**Stored items:**
-*-

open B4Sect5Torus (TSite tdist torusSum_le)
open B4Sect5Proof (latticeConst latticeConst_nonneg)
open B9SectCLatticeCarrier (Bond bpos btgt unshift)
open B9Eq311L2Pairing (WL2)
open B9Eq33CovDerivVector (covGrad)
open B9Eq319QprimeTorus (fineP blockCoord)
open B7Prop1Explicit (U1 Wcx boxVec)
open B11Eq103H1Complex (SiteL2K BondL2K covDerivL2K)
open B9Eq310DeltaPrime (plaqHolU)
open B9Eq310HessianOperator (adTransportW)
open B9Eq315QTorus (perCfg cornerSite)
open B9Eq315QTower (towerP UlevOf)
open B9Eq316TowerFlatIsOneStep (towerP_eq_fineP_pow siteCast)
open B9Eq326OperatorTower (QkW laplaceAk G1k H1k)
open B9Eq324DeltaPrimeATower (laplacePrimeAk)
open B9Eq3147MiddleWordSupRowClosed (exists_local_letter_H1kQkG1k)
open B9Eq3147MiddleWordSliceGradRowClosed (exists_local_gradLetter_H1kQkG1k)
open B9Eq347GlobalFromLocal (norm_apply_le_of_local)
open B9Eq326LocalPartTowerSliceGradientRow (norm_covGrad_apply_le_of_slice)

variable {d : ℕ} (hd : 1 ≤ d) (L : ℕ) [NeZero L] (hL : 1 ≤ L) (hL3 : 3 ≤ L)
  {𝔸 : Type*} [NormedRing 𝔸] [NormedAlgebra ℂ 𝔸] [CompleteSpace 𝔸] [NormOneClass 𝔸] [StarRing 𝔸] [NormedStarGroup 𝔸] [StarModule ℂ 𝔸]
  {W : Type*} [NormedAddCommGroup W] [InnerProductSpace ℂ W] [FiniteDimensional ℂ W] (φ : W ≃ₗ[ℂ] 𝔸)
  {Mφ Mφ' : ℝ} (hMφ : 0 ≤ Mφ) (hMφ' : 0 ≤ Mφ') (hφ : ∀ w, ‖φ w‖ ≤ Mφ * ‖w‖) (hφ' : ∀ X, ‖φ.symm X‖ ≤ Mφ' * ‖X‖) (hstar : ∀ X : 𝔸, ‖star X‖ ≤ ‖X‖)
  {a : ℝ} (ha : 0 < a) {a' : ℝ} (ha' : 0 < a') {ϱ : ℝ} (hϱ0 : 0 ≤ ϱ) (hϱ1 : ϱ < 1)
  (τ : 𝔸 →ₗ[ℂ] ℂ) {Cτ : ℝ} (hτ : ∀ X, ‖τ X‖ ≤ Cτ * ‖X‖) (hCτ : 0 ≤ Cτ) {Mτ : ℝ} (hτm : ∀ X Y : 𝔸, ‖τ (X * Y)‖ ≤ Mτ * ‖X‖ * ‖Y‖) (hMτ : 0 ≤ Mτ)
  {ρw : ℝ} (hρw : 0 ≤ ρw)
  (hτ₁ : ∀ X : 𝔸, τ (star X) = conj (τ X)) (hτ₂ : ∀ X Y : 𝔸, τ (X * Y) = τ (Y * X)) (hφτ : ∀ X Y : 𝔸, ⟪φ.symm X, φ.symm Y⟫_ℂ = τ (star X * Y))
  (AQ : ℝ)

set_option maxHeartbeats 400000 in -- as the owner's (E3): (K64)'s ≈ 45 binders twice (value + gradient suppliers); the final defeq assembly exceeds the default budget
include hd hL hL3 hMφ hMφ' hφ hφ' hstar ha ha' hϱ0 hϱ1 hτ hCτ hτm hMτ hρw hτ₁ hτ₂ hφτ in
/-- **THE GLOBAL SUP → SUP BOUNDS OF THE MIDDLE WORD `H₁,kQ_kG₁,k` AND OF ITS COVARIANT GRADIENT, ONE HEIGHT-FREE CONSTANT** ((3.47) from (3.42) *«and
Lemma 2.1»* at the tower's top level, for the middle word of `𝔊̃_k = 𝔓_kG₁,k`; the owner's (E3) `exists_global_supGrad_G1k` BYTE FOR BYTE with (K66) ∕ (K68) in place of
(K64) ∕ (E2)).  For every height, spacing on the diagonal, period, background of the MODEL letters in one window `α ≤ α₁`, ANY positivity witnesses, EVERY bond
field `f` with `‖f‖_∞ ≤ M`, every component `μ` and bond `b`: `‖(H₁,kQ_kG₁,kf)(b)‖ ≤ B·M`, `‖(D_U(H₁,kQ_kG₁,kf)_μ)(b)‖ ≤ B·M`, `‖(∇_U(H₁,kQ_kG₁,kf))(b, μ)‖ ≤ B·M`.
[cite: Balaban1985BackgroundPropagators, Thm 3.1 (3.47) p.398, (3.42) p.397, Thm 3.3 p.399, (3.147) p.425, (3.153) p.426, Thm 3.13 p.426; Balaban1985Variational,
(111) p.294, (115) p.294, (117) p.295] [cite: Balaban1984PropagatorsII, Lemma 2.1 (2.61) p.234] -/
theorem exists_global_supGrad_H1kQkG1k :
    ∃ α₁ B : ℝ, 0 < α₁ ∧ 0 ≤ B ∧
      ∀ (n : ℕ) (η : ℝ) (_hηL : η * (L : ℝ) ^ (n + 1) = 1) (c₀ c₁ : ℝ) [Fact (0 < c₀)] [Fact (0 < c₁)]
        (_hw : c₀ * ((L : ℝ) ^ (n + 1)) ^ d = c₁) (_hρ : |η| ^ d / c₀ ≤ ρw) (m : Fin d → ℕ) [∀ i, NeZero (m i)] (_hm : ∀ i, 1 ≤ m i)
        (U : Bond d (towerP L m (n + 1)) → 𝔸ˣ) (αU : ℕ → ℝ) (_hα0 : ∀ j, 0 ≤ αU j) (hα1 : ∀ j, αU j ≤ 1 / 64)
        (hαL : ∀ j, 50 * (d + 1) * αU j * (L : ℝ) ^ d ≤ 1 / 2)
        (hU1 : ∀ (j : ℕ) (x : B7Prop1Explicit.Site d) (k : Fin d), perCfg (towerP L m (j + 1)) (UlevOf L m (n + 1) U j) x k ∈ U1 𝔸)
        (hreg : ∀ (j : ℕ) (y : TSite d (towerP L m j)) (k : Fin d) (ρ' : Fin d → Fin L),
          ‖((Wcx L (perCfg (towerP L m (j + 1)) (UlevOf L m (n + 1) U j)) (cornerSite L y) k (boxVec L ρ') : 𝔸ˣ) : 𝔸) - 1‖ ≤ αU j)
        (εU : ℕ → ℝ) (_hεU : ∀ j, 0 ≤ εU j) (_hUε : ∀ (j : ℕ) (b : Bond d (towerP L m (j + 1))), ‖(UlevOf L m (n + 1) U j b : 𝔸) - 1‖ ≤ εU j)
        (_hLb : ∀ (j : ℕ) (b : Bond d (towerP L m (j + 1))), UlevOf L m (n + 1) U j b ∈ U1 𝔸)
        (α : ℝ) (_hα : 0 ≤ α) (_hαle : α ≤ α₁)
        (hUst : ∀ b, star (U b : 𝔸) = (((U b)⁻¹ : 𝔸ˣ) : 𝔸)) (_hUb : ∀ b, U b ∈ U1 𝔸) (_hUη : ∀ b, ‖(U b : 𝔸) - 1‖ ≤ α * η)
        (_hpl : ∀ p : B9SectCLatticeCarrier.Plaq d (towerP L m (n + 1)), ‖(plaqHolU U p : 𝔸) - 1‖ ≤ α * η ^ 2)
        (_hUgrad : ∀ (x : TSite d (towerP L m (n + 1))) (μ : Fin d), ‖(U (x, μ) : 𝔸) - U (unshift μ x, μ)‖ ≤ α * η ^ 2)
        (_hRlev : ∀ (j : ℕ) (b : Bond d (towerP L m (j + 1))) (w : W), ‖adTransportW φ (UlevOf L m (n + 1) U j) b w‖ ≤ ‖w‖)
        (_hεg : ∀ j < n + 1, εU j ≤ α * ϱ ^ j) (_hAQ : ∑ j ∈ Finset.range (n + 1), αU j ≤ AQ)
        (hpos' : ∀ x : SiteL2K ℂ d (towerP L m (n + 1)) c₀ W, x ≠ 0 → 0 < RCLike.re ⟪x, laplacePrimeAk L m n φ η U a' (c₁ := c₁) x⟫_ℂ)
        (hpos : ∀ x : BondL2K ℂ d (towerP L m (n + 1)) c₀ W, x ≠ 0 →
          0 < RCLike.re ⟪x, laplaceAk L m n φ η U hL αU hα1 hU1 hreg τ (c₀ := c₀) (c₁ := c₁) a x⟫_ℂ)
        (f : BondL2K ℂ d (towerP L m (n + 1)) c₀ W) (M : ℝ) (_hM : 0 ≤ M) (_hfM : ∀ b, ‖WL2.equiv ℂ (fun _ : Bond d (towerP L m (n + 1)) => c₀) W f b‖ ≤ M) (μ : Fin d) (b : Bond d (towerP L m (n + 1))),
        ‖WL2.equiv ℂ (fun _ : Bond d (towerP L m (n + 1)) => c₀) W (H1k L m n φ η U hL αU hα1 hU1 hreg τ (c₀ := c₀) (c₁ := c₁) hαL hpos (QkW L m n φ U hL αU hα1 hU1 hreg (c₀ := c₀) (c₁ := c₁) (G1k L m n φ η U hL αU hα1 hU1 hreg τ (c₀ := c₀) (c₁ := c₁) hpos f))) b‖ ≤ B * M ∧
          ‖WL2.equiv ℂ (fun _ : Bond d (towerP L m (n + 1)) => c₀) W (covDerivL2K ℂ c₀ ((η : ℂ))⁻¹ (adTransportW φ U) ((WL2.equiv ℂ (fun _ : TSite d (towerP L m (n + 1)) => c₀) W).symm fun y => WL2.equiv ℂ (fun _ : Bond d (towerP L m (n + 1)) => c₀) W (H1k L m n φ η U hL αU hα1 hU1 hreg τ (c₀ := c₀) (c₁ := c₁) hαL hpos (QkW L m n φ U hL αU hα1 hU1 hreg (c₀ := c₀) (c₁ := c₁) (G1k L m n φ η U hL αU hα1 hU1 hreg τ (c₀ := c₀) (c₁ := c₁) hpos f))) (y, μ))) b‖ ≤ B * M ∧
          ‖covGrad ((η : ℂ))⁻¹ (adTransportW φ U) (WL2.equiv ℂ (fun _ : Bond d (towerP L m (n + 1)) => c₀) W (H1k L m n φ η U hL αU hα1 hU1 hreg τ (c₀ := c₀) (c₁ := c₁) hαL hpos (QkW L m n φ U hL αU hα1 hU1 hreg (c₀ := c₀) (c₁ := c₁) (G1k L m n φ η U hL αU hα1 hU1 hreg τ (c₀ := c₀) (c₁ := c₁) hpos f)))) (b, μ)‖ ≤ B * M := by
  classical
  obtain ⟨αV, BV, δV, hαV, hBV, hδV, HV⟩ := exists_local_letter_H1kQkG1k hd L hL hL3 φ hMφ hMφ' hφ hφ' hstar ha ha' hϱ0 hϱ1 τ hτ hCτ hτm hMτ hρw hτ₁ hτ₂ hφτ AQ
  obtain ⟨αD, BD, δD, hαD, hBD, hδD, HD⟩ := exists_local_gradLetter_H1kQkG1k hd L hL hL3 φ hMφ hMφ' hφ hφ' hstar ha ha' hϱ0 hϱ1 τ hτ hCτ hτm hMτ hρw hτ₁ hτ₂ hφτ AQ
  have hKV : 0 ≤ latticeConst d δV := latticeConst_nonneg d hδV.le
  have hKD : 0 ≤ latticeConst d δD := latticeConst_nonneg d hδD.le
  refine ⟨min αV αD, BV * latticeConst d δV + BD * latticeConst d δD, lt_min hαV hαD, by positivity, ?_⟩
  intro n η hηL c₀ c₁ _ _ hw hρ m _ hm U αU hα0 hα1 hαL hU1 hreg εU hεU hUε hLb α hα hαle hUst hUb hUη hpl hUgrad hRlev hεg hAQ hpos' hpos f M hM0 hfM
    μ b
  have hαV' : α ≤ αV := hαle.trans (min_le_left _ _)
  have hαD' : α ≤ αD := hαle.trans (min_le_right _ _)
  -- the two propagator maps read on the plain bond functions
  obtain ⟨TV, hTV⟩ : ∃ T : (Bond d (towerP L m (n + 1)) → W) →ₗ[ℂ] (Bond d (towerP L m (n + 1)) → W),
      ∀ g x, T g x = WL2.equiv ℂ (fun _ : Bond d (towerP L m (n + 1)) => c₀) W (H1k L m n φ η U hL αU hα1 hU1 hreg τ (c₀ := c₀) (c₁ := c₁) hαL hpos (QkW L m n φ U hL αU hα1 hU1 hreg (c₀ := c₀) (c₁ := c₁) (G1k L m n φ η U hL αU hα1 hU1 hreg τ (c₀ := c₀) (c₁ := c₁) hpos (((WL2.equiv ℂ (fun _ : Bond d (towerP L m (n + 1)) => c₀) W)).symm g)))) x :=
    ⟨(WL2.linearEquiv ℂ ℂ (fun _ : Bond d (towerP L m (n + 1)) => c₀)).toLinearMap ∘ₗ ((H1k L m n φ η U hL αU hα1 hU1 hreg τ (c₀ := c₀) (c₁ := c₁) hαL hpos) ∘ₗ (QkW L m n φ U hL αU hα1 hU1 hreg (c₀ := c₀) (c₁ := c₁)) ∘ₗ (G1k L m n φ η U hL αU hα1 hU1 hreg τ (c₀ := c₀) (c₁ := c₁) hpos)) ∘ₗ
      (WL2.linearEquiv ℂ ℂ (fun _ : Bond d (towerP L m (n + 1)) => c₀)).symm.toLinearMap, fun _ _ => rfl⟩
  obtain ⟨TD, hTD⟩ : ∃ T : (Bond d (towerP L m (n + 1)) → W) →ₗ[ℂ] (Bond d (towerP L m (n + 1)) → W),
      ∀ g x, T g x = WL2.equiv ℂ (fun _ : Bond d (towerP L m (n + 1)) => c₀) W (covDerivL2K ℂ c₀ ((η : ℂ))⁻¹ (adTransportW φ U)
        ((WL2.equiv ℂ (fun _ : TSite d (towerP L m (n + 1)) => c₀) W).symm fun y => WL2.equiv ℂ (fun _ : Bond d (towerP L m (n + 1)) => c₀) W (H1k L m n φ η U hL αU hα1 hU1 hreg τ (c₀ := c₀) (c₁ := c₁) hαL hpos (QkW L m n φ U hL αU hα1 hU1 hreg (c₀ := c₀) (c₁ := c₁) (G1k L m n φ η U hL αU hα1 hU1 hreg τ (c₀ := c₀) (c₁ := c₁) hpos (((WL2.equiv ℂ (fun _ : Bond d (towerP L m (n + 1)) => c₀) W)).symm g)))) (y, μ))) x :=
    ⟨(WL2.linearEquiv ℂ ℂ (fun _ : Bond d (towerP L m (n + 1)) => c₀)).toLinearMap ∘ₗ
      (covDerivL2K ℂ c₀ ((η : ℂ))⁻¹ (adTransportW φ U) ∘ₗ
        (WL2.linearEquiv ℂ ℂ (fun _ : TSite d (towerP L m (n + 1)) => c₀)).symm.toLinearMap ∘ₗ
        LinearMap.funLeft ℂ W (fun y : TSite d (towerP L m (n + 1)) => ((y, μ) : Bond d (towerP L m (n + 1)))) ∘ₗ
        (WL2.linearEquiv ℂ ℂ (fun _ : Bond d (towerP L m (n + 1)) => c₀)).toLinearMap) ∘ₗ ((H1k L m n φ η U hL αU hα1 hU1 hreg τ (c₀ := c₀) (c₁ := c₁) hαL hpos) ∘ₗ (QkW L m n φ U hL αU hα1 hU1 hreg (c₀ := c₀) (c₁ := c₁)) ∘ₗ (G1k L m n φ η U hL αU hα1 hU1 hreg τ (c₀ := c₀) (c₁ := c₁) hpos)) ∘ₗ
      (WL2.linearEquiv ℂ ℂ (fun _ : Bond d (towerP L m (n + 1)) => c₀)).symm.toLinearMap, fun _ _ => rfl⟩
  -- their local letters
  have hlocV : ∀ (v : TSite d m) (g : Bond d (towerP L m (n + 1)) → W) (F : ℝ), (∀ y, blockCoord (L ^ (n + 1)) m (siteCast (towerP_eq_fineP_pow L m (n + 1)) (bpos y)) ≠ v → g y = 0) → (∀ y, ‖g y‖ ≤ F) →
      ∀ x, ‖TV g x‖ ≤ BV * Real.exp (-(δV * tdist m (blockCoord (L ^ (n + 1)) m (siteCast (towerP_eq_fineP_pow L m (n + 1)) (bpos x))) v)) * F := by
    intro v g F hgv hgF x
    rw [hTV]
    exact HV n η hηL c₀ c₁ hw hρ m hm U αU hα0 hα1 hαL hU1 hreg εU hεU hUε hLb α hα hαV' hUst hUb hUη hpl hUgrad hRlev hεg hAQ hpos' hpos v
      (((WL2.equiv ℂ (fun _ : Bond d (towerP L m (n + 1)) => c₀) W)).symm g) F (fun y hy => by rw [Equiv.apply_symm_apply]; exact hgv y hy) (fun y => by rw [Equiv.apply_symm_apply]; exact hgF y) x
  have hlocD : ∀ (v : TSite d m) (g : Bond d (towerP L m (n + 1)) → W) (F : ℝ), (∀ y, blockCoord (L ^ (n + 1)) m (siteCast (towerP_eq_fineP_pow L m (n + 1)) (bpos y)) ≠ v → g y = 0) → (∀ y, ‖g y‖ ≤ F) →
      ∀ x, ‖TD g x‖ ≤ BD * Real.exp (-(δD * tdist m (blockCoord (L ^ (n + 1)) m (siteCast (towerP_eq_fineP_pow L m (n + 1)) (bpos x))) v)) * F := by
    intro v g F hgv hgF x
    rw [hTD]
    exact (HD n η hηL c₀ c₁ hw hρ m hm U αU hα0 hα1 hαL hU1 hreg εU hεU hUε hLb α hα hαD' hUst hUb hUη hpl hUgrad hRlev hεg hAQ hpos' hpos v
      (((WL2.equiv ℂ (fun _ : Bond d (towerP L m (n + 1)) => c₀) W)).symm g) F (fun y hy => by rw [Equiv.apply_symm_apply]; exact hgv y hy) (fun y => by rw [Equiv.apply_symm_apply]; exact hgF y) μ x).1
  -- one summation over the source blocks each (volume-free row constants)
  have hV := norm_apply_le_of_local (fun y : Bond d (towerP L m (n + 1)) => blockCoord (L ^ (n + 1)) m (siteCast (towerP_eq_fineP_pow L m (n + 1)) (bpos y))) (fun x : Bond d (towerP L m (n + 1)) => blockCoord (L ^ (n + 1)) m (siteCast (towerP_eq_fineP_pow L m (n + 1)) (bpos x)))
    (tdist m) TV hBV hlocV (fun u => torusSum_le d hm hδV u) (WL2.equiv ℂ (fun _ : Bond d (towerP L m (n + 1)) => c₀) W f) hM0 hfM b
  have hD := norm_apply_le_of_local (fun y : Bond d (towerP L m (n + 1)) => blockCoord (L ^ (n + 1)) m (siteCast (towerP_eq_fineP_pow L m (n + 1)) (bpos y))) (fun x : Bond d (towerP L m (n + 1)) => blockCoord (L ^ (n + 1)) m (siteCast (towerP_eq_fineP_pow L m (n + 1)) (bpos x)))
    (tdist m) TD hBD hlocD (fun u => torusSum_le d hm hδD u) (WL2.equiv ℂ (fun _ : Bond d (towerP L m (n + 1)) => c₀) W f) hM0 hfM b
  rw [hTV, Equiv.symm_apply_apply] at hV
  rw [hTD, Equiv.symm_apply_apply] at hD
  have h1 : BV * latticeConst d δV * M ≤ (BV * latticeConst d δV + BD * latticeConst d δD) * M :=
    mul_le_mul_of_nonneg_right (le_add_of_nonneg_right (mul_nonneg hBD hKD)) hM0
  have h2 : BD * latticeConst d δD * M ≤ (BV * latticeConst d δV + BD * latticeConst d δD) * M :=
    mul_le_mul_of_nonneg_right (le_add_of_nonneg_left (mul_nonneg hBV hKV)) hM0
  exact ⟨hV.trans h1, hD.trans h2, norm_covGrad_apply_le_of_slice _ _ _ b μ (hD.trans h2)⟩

-*-

**WHAT THE EXERCISE ASKS:**
Once you have found every line above holding the word "RCLike", copy those lines.

**ANSWER TO THIS TASK:**
        (hpos' : ∀ x : SiteL2K ℂ d (towerP L m (n + 1)) c₀ W, x ≠ 0 → 0 < RCLike.re ⟪x, laplacePrimeAk L m n φ η U a' (c₁ := c₁) x⟫_ℂ)
          0 < RCLike.re ⟪x, laplaceAk L m n φ η U hL αU hα1 hU1 hreg τ (c₀ := c₀) (c₁ := c₁) a x⟫_ℂ)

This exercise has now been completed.